Conceived in this way, they are not so much paradoxical as they are dialectical. For every enhancive limit imposed on a given thing, it encourages creativity to express itself. For every creative act, there necessitates a point where they creativity is to end; its natural limit. As such, creativity and limits define themselves through each other. The same way night cannot exist as a concept without day, right cannot exist without left, and self cannot exist without other; so too, creativity is something which cannot exist without limits.
It must be said that the limits considered above are all enhancive. They guide/channel/direct creativity in a way that allows it to express itself.
Consider a wooden stake and twine in a tomato patch. The stake and twine direct the tomato plant upwards. These two limits enhance the growth of the Tomato plant because firstly, without them the tomato plant would likely fall over on itself and not produce, and secondly, they allow it to keep growing! These structures on the plant enhance because they allow the plant to keep doing what it does: living!
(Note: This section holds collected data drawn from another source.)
import Summits.CriticalPhenomena.CardyFormulaZ2.Theses.CardySelfRefinement
import Summits.CriticalPhenomena.CardyFormulaZ2.Theorems.CardySelfRefinementLagHandOffStopMeasurable
import Summits.CriticalPhenomena.CardyFormulaZ2.Theorems.CardySelfRefinementLagHandOffCommonPrefix
import Summits.CriticalPhenomena.CardyFormulaZ2.Theorems.CardySelfRefinementLagHandOffJointReadings
import Literature.Probability.Percolation.QuadCrossingSpaceZ2
import HarnessLib

/-!
# Locality passage: `IsLocal` and `IsTargetIndependent` of the hand-off family from exact lattice
identities — partial helper for stub `stub_freeAxioms` of line `crosscut-dictionary` for crux
`LagHandOff` (stmt-CriticalPhenomena-10268)

The registered stub `stub_freeAxioms` (namespace
`Summit.CriticalPhenomena.CardyFormulaZ2.Cruxes.LagHandOff.CrosscutDictionary`) asks, for a Borel
reading `Ψ` with the joint hand-off property and `μ ∈ subseqQuadLimits univ`, that
`P D := (Ψ D)_* μ` be chordal (landed: `isChordal_of_handsOff`), LOCAL in LSW's restriction form
(`ChordalFamily.IsLocal`), TARGET INDEPENDENT (`ChordalFamily.IsTargetIndependent`) and a.s.
non-boundary-tracing.  This file reduces the two locality conjuncts to EXACT LATTICE STATEMENTS,
with the entire limit passage proved:

* `ae_stopAt_eq_of_handsOff_pair` — if the interfaces of `(D₁, E₁)` and `(D₂, E₂)` hand off to
  `Ψ D₁`, `Ψ D₂` jointly with the same quad configuration along `δs → 0⁺`, `F` is closed, and
  (LATTICE HYPOTHESIS) for every `ρ > 0`, at all small meshes and for every configuration the two
  interfaces are equal or admit parametrisations agreeing on an initial parameter interval whose
  endpoint lands in `cthickening ρ F`, then `stopAt F (Ψ D₁ S) = stopAt F (Ψ D₂ S)` for `μ`-a.e.
  `S`.  Proof: the closed sets `closure {common ρ-prefix pairs} ∪ diagonal` are eventually sure,
  hence almost sure for the pair of readings (`stub_freeAxioms_jointReadings` /
  `ae_mem_of_joint_of_isClosed`), and membership in all of them forces equal stopped curves
  (`stopAt_eq_of_commonPrefix`).  NO continuity of `stopAt` is used — it fails at one-sided
  touching (refuter's `Negative.StopAtDiscontinuity`); the lattice COUPLING is carried to the
  limit instead, as suggested there.
* `isLocal_of_handsOff`, `isTargetIndependent_of_handsOff` — the two conjuncts, given the
  lattice hypothesis for nested pairs `D' ⊆ D` with `F = closure (D ∖ D')`, resp. for
  `(D.chord 0 1, D.chord 0 2)` with `F = D.arc 1`; the events `stopAt F ⁻¹' T` are Borel
  (`measurableSet_preimage_stopAt`, sibling helper of `stub_markovPassage`), so both sides are
  `μ`-measures of a.e.-equal sets.
* `stub_freeAxioms_localityPassage` — the registered sub-stub: `h1`, `h3` of `stub_freeAxioms`
  plus the two lattice hypotheses give `IsLocal P ∧ IsTargetIndependent P` for every `μ ∈ Λ`.

What remains DISCRETE (not here): compatible admissible `ℤ²`-discretisation families of nested /
re-targeted Dobrushin domains whose medial explorations coincide until they first read an edge
where the two boundary conditions differ (such edges lie within `O(δ)` of `F`), including the
exact reversal identity for the same carrier with swapped arcs; and the no-tracing conjunct
(boundary arm estimates).

References: G. Lawler, O. Schramm, W. Werner, Acta Math. 187 (2001) §2, Cor. 2.3–2.4 (locality
and splitting: the processes coincide up to the exit time); S. Smirnov, C. R. Acad. Sci. 333 (2001)
§2 (the exploration process reads one edge at a time).
-/

noncomputable section

open MeasureTheory Filter Set Topology
open scoped BoundedContinuousFunction unitInterval ENNReal
open Literature.Probability.Percolation Literature.Probability.LatticeModels
open Literature.Probability.RandomPlanarGeometry Literature.Probability.Percolation.QuadCrossing
open Summit.CriticalPhenomena.CardyFormulaZ2.Theses.CardySelfRefinement

namespace Summit.CriticalPhenomena.CardyFormulaZ2.Cruxes.LagHandOff.CrosscutDictionary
Here we strike at the crux of the matter. A limit is enhancive so long as it allows the object in question to keep doing what it is driven to do. A painter wants to paint, the canvas does not stop this but supports it; people want to communicate and grammar does not stop communication but enriches it; people want to play games and rules do not stop games but allow them to make sense. All these limits are limits which enhance and respect the fundamental reasons why people (or tomatoes) wish to do what they do.
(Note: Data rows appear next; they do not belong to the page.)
/-- **Secant row on the upper branch, table form** (mirror: `t* ≤ tlo = tln/tld ≤ thi = thn/thd`, slab `ℓlo ≤ σ1 ≤ ℓhi`,
`Λ1(tlo) ≤ ℓlo`, `Λ1(thi) ≤ ℓhi`, `φlo ≤ Λ2(tlo)`, `sn·(ℓhi − ℓlo) ≤ sd·(Λ2(thi) − φlo)`): `sd·φlo − sn·ℓlo ≤ sd·σ2 − sn·σ1`. [folklore] -/
theorem window_four_pocket_secant_upper_of_table {n : ℕ} {e : ℕ → ℕ} {c : ℕ → ℝ} (he : ∀ i j, i < j → j < n → e i < e j)
    (hZ : n ≤ (∑ t ∈ range n, C (c t) * X ^ (e t) : ℝ[X]).roots.countP (fun x => 0 < x) + 1)
    (E : List ℕ) (hE : ∀ t, t < n → e t = E.getD t 0)
    {r s u v : ℕ} (hrs : r < s) (hsu : s < u) (huv : u < v) (hvn : v < n) (U₁ V W : ℕ)
    (hU₁ : E.getD r 0 + U₁ = E.getD s 0) (hV : E.getD s 0 + V = E.getD u 0) (hW : E.getD u 0 + W = E.getD v 0)
    (Mr Ms Mu Mv : ℝ)
    (hMr : |∏ w ∈ (range n).filter (fun w => ¬(w = r ∨ w = s ∨ w = u ∨ w = v)), (((E.getD r 0 : ℕ) : ℝ) - (E.getD w 0 : ℕ))| = Mr)
    (hMs : |∏ w ∈ (range n).filter (fun w => ¬(w = r ∨ w = s ∨ w = u ∨ w = v)), (((E.getD s 0 : ℕ) : ℝ) - (E.getD w 0 : ℕ))| = Ms)
    (hMu : |∏ w ∈ (range n).filter (fun w => ¬(w = r ∨ w = s ∨ w = u ∨ w = v)), (((E.getD u 0 : ℕ) : ℝ) - (E.getD w 0 : ℕ))| = Mu)
    (hMv : |∏ w ∈ (range n).filter (fun w => ¬(w = r ∨ w = s ∨ w = u ∨ w = v)), (((E.getD v 0 : ℕ) : ℝ) - (E.getD w 0 : ℕ))| = Mv)
    (tln tld Alo Blo thn thd Ahi Bhi : ℕ) (htln : 0 < tln) (htld : 0 < tld) (hthn : 0 < thn) (hthd : 0 < thd)
    (hAlo : (U₁ + V) * tld + W * tln = Alo) (hBlo : U₁ * tld + (V + W) * tln = Blo)
    (hAhi : (U₁ + V) * thd + W * thn = Ahi) (hBhi : U₁ * thd + (V + W) * thn = Bhi)
    (hth : tln * thd ≤ thn * tld) (htlo : U₁ * (U₁ + V) * tld ≤ W * (V + W) * tln)
    (sn sd : ℕ) (hsd : 0 < sd) {ℓlo ℓhi φlo : ℝ}
    (hclo : ((U₁ : ℝ) + V) * Real.log (Alo : ℝ) - (U₁ : ℝ) * Real.log (Blo : ℝ) - (V : ℝ) * Real.log (tld : ℝ) - (V : ℝ) * Real.log (V : ℝ) ≤ ℓlo)
    (hchi : ((U₁ : ℝ) + V) * Real.log (Ahi : ℝ) - (U₁ : ℝ) * Real.log (Bhi : ℝ) - (V : ℝ) * Real.log (thd : ℝ) - (V : ℝ) * Real.log (V : ℝ) ≤ ℓhi)
    (hφ : φlo ≤ ((V : ℝ) + W) * Real.log (Blo : ℝ) - (W : ℝ) * Real.log (Alo : ℝ) - (V : ℝ) * Real.log (tln : ℝ) - (V : ℝ) * Real.log (V : ℝ))
    (hslope : (sn : ℝ) * (ℓhi - ℓlo)
      ≤ (sd : ℝ) * ((((V : ℝ) + W) * Real.log (Bhi : ℝ) - (W : ℝ) * Real.log (Ahi : ℝ) - (V : ℝ) * Real.log (thn : ℝ)
          - (V : ℝ) * Real.log (V : ℝ)) - φlo))
    (hσlo : ℓlo ≤ ((U₁ : ℝ) + V) * (Real.log |c s| + Real.log Ms) - (V : ℝ) * (Real.log |c r| + Real.log Mr)
        - (U₁ : ℝ) * (Real.log |c u| + Real.log Mu))
    (hσhi : ((U₁ : ℝ) + V) * (Real.log |c s| + Real.log Ms) - (V : ℝ) * (Real.log |c r| + Real.log Mr)
        - (U₁ : ℝ) * (Real.log |c u| + Real.log Mu) ≤ ℓhi) :
    (sd : ℝ) * φlo - (sn : ℝ) * ℓlo
      ≤ (sd : ℝ) * (((V : ℝ) + W) * (Real.log |c u| + Real.log Mu) - (W : ℝ) * (Real.log |c s| + Real.log Ms)
          - (V : ℝ) * (Real.log |c v| + Real.log Mv))
        - (sn : ℝ) * (((U₁ : ℝ) + V) * (Real.log |c s| + Real.log Ms) - (V : ℝ) * (Real.log |c r| + Real.log Mr)
          - (U₁ : ℝ) * (Real.log |c u| + Real.log Mu)) := by
  obtain ⟨hU, hVp, hWp, ⟨h3, hA, hB, hC, hD⟩, er, es, eu, ev⟩ :=
    window_four_table_prelims he hZ E hE hrs hsu huv hvn U₁ V W hU₁ hV hW Mr Ms Mu Mv hMr hMs hMu hMv
  have hAlo0 : 0 < Alo := by rw [← hAlo]; positivity
  have hBlo0 : 0 < Blo := by rw [← hBlo]; positivity
  have hAhi0 : 0 < Ahi := by rw [← hAhi]; positivity
  have hBhi0 : 0 < Bhi := by rw [← hBhi]; positivity
  have htld' : (0 : ℝ) < tld := by exact_mod_cast htld
  have hthd' : (0 : ℝ) < thd := by exact_mod_cast hthd
  have htln' : (0 : ℝ) < tln := by exact_mod_cast htln
  have hsd' : (0 : ℝ) < sd := by exact_mod_cast hsd
  have eAlo : Real.log (((U₁ : ℝ) + V) + (W : ℝ) * ((tln : ℝ) / (tld : ℝ))) = Real.log (Alo : ℝ) - Real.log (tld : ℝ) := by
    have h := log_affine_ratio_of_nat (U₁ + V) W tln tld Alo htld hAlo hAlo0
    push_cast at h; exact h
  have eBlo : Real.log ((U₁ : ℝ) + ((V : ℝ) + W) * ((tln : ℝ) / (tld : ℝ))) = Real.log (Blo : ℝ) - Real.log (tld : ℝ) := by
    have h := log_affine_ratio_of_nat U₁ (V + W) tln tld Blo htld hBlo hBlo0
    push_cast at h; exact h
  have etlo : Real.log ((tln : ℝ) / (tld : ℝ)) = Real.log (tln : ℝ) - Real.log (tld : ℝ) :=
    Real.log_div htln'.ne' htld'.ne'
  have eAhi : Real.log (((U₁ : ℝ) + V) + (W : ℝ) * ((thn : ℝ) / (thd : ℝ))) = Real.log (Ahi : ℝ) - Real.log (thd : ℝ) := by
    have h := log_affine_ratio_of_nat (U₁ + V) W thn thd Ahi hthd hAhi hAhi0
    push_cast at h; exact h
  have eBhi : Real.log ((U₁ : ℝ) + ((V : ℝ) + W) * ((thn : ℝ) / (thd : ℝ))) = Real.log (Bhi : ℝ) - Real.log (thd : ℝ) := by
    have h := log_affine_ratio_of_nat U₁ (V + W) thn thd Bhi hthd hBhi hBhi0
    push_cast at h; exact h
  have ethi : Real.log ((thn : ℝ) / (thd : ℝ)) = Real.log (thn : ℝ) - Real.log (thd : ℝ) :=
    Real.log_div (by exact_mod_cast hthn.ne') hthd'.ne'
  have hs : (0 : ℝ) ≤ (sn : ℝ) / (sd : ℝ) := by positivity
  have hth' : (tln : ℝ) / (tld : ℝ) ≤ (thn : ℝ) / (thd : ℝ) := by
    rw [div_le_div_iff₀ htld' hthd']; exact_mod_cast hth
  have htlo' : (U₁ : ℝ) * ((U₁ : ℝ) + V) ≤ (W : ℝ) * ((V : ℝ) + W) * ((tln : ℝ) / (tld : ℝ)) := by
    have h : (U₁ : ℝ) * ((U₁ : ℝ) + V) * (tld : ℝ) ≤ (W : ℝ) * ((V : ℝ) + W) * (tln : ℝ) := by exact_mod_cast htlo
    rw [← mul_div_assoc, le_div_iff₀ htld']; exact h
  have hclo' : (((U₁ : ℝ) + V) * Real.log (((U₁ : ℝ) + V) + (W : ℝ) * ((tln : ℝ) / (tld : ℝ)))
        - (U₁ : ℝ) * Real.log ((U₁ : ℝ) + ((V : ℝ) + W) * ((tln : ℝ) / (tld : ℝ)))) - (V : ℝ) * Real.log (V : ℝ) ≤ ℓlo := by
    rw [eAlo, eBlo]; linarith
  have hchi' : (((U₁ : ℝ) + V) * Real.log (((U₁ : ℝ) + V) + (W : ℝ) * ((thn : ℝ) / (thd : ℝ)))
        - (U₁ : ℝ) * Real.log ((U₁ : ℝ) + ((V : ℝ) + W) * ((thn : ℝ) / (thd : ℝ)))) - (V : ℝ) * Real.log (V : ℝ) ≤ ℓhi := by
    rw [eAhi, eBhi]; linarith
  have hφ' : φlo ≤ (((V : ℝ) + W) * Real.log ((U₁ : ℝ) + ((V : ℝ) + W) * ((tln : ℝ) / (tld : ℝ)))
        - (W : ℝ) * Real.log (((U₁ : ℝ) + V) + (W : ℝ) * ((tln : ℝ) / (tld : ℝ))) - (V : ℝ) * Real.log ((tln : ℝ) / (tld : ℝ)))
        - (V : ℝ) * Real.log (V : ℝ) := by
    rw [eAlo, eBlo, etlo]; linarith
  have hslope' : (sn : ℝ) / (sd : ℝ) * (ℓhi - ℓlo)
      ≤ ((((V : ℝ) + W) * Real.log ((U₁ : ℝ) + ((V : ℝ) + W) * ((thn : ℝ) / (thd : ℝ)))
          - (W : ℝ) * Real.log (((U₁ : ℝ) + V) + (W : ℝ) * ((thn : ℝ) / (thd : ℝ))) - (V : ℝ) * Real.log ((thn : ℝ) / (thd : ℝ)))
          - (V : ℝ) * Real.log (V : ℝ)) - φlo := by
    rw [eAhi, eBhi, ethi, div_mul_eq_mul_div, div_le_iff₀ hsd']; linarith
  have hσlo' : ℓlo ≤ (((U₁ : ℝ) + V) * Real.log (|c s| * Ms) - (V : ℝ) * Real.log (|c r| * Mr) - (U₁ : ℝ) * Real.log (|c u| * Mu)) := by
    rw [er, es, eu]; linarith
  have hσhi' : (((U₁ : ℝ) + V) * Real.log (|c s| * Ms) - (V : ℝ) * Real.log (|c r| * Mr) - (U₁ : ℝ) * Real.log (|c u| * Mu)) ≤ ℓhi := by
    rw [er, es, eu]; linarith
  have key := fourNomial_pocket_secant_upper_of_three_le_countP hU hVp hWp hA hB hC hD h3 hs htlo' hth'
    hclo' hchi' hφ' hslope' hσlo' hσhi'
  rw [er, es, eu, ev] at key
  have key2 := mul_le_mul_of_nonneg_left key hsd'.le
  rw [mul_sub, mul_sub, ← mul_assoc, ← mul_assoc, mul_div_cancel₀ _ hsd'.ne'] at key2
  linarith

end Summit.ValiantsHypothesis.ValiantsHypothesis.Theorems.LacunarySymmetroidMatrixDescartes.Census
This stands in total contradiction to restrictive limits. We all know restrictive limits when we see them. They themselves are repressive, and worse so when they come under the guise of pretending to enhance. Because of these two features, people claim that restrictive limits are morally wrong. Perhaps rightly so.
But people often conflate restrictive limits with rules/structures/laws/guidelines because these generally tell us what we cannot do. The danger is conflating a limit as something inherently reprehensible, rather than as a more complex phenomenon of restriction or enhancement.
We know whether something is restrictive when we look at the fundamental drive of a thing in question and whether the limits help it flourish, or repress it. What we come to is not that limits or structures are wrong, but that anything which restricts the unique flourishing of the thing in question is wrong, and I think that is something we can all agree on.